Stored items
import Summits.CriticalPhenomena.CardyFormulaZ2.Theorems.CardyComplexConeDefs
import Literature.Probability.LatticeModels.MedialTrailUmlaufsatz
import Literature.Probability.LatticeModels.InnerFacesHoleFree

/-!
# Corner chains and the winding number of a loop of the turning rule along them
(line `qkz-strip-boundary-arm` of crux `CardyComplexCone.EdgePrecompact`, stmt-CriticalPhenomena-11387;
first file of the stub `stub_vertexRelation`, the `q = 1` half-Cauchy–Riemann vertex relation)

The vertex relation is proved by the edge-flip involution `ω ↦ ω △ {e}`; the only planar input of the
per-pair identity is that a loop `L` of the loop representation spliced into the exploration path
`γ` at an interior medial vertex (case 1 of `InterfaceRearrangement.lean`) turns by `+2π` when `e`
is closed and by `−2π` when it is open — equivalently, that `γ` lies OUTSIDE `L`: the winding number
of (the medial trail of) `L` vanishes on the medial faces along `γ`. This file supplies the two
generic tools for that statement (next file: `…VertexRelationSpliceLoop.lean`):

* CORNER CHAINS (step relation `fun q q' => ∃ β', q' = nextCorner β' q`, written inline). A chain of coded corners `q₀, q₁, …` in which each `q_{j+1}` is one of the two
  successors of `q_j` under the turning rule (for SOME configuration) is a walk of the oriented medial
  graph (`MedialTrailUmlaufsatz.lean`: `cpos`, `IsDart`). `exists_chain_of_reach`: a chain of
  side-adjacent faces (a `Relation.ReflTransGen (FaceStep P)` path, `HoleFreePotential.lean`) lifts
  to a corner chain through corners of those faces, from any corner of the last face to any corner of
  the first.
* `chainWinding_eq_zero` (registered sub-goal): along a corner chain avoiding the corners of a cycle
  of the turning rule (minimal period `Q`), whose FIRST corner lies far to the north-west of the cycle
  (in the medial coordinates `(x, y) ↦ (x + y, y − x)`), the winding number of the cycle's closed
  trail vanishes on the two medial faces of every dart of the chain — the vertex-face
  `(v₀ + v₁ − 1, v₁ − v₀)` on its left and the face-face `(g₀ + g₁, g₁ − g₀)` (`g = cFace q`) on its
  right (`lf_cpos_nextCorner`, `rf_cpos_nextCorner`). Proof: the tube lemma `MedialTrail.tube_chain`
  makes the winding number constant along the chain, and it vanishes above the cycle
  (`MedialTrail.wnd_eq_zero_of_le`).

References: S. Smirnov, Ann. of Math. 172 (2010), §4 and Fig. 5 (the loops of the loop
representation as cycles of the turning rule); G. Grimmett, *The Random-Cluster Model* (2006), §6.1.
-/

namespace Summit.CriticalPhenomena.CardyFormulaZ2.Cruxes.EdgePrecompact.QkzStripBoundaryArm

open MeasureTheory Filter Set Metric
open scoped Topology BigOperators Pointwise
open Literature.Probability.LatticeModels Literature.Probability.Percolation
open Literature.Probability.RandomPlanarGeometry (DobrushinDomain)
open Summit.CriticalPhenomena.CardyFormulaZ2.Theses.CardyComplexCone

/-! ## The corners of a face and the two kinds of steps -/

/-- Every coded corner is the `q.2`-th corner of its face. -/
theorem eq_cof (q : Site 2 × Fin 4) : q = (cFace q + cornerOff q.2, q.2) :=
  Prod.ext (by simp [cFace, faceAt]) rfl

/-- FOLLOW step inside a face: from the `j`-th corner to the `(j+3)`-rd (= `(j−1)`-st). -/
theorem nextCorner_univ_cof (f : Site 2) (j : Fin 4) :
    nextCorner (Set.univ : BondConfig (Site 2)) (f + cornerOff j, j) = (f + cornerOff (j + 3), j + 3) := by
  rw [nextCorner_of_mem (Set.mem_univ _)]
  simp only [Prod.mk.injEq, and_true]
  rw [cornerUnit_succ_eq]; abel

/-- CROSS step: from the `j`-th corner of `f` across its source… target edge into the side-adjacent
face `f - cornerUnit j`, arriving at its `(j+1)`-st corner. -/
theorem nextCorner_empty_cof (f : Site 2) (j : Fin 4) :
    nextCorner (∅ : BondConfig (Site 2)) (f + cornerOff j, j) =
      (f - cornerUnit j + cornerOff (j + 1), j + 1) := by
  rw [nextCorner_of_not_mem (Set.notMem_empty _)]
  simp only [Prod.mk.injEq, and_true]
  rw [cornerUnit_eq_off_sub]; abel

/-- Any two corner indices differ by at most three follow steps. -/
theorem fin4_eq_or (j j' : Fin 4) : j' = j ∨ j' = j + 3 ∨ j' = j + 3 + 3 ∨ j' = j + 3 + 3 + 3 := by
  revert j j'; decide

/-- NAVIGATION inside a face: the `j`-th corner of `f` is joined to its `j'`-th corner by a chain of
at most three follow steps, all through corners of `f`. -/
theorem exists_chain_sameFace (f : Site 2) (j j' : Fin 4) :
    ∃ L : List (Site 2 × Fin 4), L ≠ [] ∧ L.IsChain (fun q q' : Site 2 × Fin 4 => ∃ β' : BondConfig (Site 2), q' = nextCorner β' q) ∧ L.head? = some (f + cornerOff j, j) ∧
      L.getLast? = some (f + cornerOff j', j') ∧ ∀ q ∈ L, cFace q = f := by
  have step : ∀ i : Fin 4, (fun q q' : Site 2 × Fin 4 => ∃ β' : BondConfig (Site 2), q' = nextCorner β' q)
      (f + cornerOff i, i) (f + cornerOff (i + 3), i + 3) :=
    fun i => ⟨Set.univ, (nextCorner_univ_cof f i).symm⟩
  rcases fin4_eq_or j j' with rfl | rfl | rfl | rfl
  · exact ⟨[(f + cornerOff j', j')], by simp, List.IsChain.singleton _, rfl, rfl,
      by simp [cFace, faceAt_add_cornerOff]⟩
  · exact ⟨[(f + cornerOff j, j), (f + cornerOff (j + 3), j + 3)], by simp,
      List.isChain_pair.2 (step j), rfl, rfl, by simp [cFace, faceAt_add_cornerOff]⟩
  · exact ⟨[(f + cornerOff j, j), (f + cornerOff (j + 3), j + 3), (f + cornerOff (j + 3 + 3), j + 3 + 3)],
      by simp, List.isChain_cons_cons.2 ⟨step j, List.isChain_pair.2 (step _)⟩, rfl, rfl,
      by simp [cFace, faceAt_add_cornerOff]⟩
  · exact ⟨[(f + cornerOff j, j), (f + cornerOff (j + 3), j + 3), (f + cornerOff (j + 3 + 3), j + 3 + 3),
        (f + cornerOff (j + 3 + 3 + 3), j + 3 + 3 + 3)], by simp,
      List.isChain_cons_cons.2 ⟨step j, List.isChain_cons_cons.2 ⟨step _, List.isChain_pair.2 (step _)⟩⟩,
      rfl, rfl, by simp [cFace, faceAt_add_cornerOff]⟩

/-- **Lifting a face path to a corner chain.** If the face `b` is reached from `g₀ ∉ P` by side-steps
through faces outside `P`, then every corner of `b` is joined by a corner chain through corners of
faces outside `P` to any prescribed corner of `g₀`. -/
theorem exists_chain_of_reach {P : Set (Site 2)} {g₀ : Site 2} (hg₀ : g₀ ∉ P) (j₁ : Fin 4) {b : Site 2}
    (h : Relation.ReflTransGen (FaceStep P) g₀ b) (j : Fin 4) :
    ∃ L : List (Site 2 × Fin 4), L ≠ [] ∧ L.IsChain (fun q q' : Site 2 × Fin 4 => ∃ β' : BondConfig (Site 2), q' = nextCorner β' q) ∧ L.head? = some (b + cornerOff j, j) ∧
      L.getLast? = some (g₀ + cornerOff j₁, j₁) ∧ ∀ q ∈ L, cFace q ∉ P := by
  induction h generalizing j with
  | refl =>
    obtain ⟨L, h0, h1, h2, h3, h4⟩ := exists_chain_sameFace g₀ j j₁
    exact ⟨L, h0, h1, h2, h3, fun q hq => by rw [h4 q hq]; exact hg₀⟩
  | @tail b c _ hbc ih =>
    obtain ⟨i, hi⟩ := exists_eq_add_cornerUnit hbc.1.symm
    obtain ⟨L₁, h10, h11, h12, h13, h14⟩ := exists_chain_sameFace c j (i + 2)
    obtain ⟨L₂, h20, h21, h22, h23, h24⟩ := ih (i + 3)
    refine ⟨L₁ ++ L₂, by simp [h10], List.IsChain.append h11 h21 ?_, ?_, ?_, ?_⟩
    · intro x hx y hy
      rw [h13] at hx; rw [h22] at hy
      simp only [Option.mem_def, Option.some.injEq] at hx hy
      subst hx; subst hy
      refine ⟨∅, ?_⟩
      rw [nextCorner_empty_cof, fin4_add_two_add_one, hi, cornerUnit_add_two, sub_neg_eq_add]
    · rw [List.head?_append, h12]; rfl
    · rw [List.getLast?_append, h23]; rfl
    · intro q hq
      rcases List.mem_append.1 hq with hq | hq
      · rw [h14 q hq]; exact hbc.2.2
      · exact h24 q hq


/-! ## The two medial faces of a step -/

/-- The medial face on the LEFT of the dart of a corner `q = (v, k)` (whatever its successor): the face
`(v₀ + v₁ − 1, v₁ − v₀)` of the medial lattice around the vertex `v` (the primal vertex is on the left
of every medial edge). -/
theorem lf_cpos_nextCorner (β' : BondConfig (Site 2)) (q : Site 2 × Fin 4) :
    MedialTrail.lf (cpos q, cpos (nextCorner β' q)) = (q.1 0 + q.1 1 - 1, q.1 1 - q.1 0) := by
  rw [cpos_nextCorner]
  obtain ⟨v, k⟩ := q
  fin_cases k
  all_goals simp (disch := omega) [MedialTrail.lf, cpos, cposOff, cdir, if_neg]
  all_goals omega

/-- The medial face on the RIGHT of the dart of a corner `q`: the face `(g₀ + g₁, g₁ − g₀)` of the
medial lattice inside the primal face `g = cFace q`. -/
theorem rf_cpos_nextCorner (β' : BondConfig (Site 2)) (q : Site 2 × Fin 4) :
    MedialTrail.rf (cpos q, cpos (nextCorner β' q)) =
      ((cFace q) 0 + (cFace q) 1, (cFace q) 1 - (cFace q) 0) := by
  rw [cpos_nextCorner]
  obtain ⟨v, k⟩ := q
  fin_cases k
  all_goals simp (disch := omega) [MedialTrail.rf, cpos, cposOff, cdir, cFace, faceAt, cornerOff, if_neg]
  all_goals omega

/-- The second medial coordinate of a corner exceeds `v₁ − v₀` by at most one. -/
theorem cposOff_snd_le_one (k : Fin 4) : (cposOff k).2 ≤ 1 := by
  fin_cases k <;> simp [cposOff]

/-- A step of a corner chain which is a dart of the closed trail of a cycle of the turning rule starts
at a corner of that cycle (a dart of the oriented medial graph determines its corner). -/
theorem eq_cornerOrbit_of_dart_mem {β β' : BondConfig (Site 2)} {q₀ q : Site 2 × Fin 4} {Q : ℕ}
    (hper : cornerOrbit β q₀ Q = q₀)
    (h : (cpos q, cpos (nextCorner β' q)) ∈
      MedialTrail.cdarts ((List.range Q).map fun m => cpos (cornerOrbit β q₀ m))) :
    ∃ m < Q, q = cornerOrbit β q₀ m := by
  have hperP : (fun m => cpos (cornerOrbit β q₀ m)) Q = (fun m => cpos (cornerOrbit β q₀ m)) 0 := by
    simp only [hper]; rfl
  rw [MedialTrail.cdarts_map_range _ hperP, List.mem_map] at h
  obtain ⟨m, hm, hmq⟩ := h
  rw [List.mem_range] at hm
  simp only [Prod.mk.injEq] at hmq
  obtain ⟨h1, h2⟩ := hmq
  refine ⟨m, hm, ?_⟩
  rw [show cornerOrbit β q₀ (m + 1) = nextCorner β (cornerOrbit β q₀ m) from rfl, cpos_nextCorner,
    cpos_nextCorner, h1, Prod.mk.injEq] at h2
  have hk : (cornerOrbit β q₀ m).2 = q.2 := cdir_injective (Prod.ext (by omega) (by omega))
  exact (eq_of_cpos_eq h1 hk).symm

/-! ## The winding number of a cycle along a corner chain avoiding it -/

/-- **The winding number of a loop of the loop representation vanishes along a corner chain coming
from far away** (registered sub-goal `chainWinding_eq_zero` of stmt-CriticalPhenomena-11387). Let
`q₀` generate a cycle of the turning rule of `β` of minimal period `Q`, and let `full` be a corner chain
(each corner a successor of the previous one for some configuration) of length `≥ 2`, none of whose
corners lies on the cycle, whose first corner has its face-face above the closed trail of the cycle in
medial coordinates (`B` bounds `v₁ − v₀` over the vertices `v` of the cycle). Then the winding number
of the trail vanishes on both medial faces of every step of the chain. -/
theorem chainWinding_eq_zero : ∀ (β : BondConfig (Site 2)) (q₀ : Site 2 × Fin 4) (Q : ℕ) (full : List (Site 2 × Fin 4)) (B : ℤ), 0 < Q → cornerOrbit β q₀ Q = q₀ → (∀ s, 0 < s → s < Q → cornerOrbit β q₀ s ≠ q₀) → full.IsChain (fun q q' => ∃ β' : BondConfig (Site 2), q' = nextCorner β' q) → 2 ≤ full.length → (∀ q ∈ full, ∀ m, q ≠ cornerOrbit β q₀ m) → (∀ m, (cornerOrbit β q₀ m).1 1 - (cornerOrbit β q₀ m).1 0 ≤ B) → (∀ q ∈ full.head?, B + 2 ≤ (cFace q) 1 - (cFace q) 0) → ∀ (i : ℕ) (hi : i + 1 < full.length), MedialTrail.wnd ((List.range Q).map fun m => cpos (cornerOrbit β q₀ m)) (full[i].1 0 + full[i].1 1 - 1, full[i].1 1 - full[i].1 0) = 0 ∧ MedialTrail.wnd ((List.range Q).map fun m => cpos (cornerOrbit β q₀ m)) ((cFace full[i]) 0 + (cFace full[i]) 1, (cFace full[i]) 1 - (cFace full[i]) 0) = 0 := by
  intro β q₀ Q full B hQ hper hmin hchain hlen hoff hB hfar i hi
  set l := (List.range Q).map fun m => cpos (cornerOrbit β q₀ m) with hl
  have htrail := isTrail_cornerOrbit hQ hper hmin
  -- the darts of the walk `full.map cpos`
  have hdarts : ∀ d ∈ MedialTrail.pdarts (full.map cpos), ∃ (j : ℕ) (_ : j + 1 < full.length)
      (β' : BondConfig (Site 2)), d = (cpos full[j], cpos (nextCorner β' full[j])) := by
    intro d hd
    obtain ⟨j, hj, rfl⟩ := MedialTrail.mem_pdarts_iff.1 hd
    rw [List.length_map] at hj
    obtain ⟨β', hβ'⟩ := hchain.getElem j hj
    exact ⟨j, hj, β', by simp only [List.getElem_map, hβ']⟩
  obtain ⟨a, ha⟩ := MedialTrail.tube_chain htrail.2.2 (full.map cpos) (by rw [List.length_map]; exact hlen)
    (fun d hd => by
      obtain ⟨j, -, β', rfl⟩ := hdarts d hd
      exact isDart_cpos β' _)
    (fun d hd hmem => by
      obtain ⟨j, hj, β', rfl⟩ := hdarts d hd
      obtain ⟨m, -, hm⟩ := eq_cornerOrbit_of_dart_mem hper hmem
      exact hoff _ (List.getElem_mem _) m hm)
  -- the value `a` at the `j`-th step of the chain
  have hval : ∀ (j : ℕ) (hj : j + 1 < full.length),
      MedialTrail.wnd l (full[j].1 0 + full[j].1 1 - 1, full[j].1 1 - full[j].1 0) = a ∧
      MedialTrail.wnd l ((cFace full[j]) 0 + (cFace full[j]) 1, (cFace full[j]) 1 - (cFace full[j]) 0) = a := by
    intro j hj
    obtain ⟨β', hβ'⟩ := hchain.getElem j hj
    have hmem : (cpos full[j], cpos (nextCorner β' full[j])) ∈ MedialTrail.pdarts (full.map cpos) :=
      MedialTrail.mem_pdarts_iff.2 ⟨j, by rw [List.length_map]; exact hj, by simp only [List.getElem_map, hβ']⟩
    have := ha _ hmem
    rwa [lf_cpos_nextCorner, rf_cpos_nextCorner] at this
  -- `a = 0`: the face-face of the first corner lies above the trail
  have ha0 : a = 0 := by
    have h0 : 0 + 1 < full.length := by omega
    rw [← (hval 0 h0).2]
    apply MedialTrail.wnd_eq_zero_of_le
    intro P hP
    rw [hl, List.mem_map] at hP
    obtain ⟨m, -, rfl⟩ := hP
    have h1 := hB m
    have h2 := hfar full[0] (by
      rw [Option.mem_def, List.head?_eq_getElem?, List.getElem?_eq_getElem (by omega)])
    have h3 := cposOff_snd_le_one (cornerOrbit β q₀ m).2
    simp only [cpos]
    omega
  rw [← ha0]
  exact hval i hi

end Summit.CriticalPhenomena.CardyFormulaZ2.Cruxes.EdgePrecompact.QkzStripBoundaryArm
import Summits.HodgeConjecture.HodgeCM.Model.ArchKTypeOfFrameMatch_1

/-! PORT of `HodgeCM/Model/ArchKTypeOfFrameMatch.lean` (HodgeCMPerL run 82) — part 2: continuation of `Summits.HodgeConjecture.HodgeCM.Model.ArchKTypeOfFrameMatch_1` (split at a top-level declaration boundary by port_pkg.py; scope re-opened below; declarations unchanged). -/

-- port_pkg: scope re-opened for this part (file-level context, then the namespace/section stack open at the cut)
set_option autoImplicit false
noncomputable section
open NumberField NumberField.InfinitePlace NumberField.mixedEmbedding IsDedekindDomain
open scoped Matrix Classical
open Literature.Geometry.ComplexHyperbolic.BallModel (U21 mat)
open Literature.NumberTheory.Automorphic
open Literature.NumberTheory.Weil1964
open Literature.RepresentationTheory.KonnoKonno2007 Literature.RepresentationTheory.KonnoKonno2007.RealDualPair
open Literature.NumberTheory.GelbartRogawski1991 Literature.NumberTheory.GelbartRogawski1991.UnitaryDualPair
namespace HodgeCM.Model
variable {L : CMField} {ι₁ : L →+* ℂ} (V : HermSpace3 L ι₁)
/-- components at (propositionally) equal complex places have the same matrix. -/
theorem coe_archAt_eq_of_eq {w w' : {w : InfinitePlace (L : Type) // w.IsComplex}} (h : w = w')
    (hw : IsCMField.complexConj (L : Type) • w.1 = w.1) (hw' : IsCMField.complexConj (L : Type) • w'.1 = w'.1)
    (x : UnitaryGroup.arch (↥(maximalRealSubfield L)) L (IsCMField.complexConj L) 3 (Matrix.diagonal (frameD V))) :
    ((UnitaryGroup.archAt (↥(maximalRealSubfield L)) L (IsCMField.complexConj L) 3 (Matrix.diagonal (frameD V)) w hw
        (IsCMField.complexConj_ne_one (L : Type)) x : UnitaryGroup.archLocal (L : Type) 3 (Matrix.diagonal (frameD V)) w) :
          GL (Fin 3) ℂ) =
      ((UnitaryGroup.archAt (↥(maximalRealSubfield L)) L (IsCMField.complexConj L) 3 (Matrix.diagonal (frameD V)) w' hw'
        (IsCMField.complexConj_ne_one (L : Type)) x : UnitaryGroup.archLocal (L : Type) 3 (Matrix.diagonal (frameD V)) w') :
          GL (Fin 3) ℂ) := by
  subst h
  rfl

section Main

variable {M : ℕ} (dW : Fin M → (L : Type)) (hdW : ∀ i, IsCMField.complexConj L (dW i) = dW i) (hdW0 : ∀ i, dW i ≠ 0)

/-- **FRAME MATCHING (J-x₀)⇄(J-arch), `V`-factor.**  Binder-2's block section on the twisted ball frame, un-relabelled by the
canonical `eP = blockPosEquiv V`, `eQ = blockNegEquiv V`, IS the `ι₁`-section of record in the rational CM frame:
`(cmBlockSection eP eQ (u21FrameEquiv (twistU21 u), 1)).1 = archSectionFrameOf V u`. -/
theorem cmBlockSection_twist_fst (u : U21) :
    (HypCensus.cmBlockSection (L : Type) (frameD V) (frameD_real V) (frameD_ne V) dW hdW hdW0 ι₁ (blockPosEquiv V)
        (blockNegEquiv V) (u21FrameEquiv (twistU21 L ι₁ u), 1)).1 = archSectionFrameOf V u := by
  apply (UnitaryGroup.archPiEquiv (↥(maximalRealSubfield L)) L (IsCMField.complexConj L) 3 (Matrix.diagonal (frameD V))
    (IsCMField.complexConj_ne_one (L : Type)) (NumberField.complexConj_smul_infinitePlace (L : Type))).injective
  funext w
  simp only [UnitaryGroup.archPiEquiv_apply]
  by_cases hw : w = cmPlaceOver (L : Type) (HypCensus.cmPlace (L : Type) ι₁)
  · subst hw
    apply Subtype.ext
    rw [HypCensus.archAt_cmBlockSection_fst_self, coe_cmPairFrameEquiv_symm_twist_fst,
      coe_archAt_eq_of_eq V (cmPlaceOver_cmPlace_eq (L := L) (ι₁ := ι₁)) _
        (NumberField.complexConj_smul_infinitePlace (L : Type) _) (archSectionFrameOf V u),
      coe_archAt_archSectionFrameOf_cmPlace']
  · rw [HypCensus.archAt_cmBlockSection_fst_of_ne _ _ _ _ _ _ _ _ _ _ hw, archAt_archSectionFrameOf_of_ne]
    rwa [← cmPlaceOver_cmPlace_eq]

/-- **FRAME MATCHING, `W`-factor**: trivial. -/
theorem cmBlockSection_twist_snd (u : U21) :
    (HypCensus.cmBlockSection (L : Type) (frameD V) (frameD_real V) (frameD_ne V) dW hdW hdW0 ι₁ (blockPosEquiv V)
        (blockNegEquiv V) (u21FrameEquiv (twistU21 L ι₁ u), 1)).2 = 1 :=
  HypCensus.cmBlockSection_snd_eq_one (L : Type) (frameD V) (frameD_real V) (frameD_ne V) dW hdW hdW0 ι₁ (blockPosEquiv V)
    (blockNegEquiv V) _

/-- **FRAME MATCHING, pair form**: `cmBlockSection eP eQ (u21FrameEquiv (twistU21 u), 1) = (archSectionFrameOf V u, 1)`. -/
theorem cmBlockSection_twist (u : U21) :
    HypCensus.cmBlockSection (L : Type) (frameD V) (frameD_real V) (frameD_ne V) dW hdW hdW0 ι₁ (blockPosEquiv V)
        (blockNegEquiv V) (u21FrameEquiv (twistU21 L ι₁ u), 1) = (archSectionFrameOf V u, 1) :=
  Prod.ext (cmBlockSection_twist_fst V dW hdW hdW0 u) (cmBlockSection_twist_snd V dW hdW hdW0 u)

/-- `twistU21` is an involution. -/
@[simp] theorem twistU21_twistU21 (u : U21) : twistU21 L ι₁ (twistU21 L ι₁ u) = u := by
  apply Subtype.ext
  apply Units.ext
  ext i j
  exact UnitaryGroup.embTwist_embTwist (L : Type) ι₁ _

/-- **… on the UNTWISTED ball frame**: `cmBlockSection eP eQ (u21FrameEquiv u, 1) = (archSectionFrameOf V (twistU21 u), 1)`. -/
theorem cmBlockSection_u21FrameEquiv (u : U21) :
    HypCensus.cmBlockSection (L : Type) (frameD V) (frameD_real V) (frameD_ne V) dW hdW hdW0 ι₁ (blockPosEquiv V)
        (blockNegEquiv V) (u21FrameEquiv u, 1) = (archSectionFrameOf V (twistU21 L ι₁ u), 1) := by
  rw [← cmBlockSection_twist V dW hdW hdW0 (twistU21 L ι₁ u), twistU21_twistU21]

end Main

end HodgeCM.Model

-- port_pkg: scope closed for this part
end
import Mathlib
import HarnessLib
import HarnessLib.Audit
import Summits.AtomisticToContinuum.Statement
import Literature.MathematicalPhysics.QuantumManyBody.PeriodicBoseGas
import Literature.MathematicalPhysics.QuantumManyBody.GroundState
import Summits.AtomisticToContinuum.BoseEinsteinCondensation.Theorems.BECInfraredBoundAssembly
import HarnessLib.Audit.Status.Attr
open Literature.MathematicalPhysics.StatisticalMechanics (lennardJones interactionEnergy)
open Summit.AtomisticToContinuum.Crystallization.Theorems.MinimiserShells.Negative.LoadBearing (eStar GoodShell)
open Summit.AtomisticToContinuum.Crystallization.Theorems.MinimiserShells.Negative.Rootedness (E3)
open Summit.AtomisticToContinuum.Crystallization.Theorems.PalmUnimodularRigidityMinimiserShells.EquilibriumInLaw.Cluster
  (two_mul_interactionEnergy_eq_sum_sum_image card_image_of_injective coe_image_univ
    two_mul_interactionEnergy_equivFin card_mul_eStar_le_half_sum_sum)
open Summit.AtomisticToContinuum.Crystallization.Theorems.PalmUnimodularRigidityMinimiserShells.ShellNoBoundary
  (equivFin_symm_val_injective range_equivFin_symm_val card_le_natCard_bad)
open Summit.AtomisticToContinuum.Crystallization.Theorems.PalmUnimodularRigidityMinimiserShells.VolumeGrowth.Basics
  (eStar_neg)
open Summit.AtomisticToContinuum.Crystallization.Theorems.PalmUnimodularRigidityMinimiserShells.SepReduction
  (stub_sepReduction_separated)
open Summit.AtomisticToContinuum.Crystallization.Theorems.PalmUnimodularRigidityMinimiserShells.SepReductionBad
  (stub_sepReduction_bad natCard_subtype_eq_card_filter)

- _Exercise requirements_
Give again exactly, and only, the lines above starting at the one with "section Main" and ending at the one with "theorem cmBlockSection_twist_fst (u".

- _Answer to the problem_
section Main

variable {M : ℕ} (dW : Fin M → (L : Type)) (hdW : ∀ i, IsCMField.complexConj L (dW i) = dW i) (hdW0 : ∀ i, dW i ≠ 0)

/-- **FRAME MATCHING (J-x₀)⇄(J-arch), `V`-factor.**  Binder-2's block section on the twisted ball frame, un-relabelled by the
canonical `eP = blockPosEquiv V`, `eQ = blockNegEquiv V`, IS the `ι₁`-section of record in the rational CM frame:
`(cmBlockSection eP eQ (u21FrameEquiv (twistU21 u), 1)).1 = archSectionFrameOf V u`. -/
theorem cmBlockSection_twist_fst (u : U21) :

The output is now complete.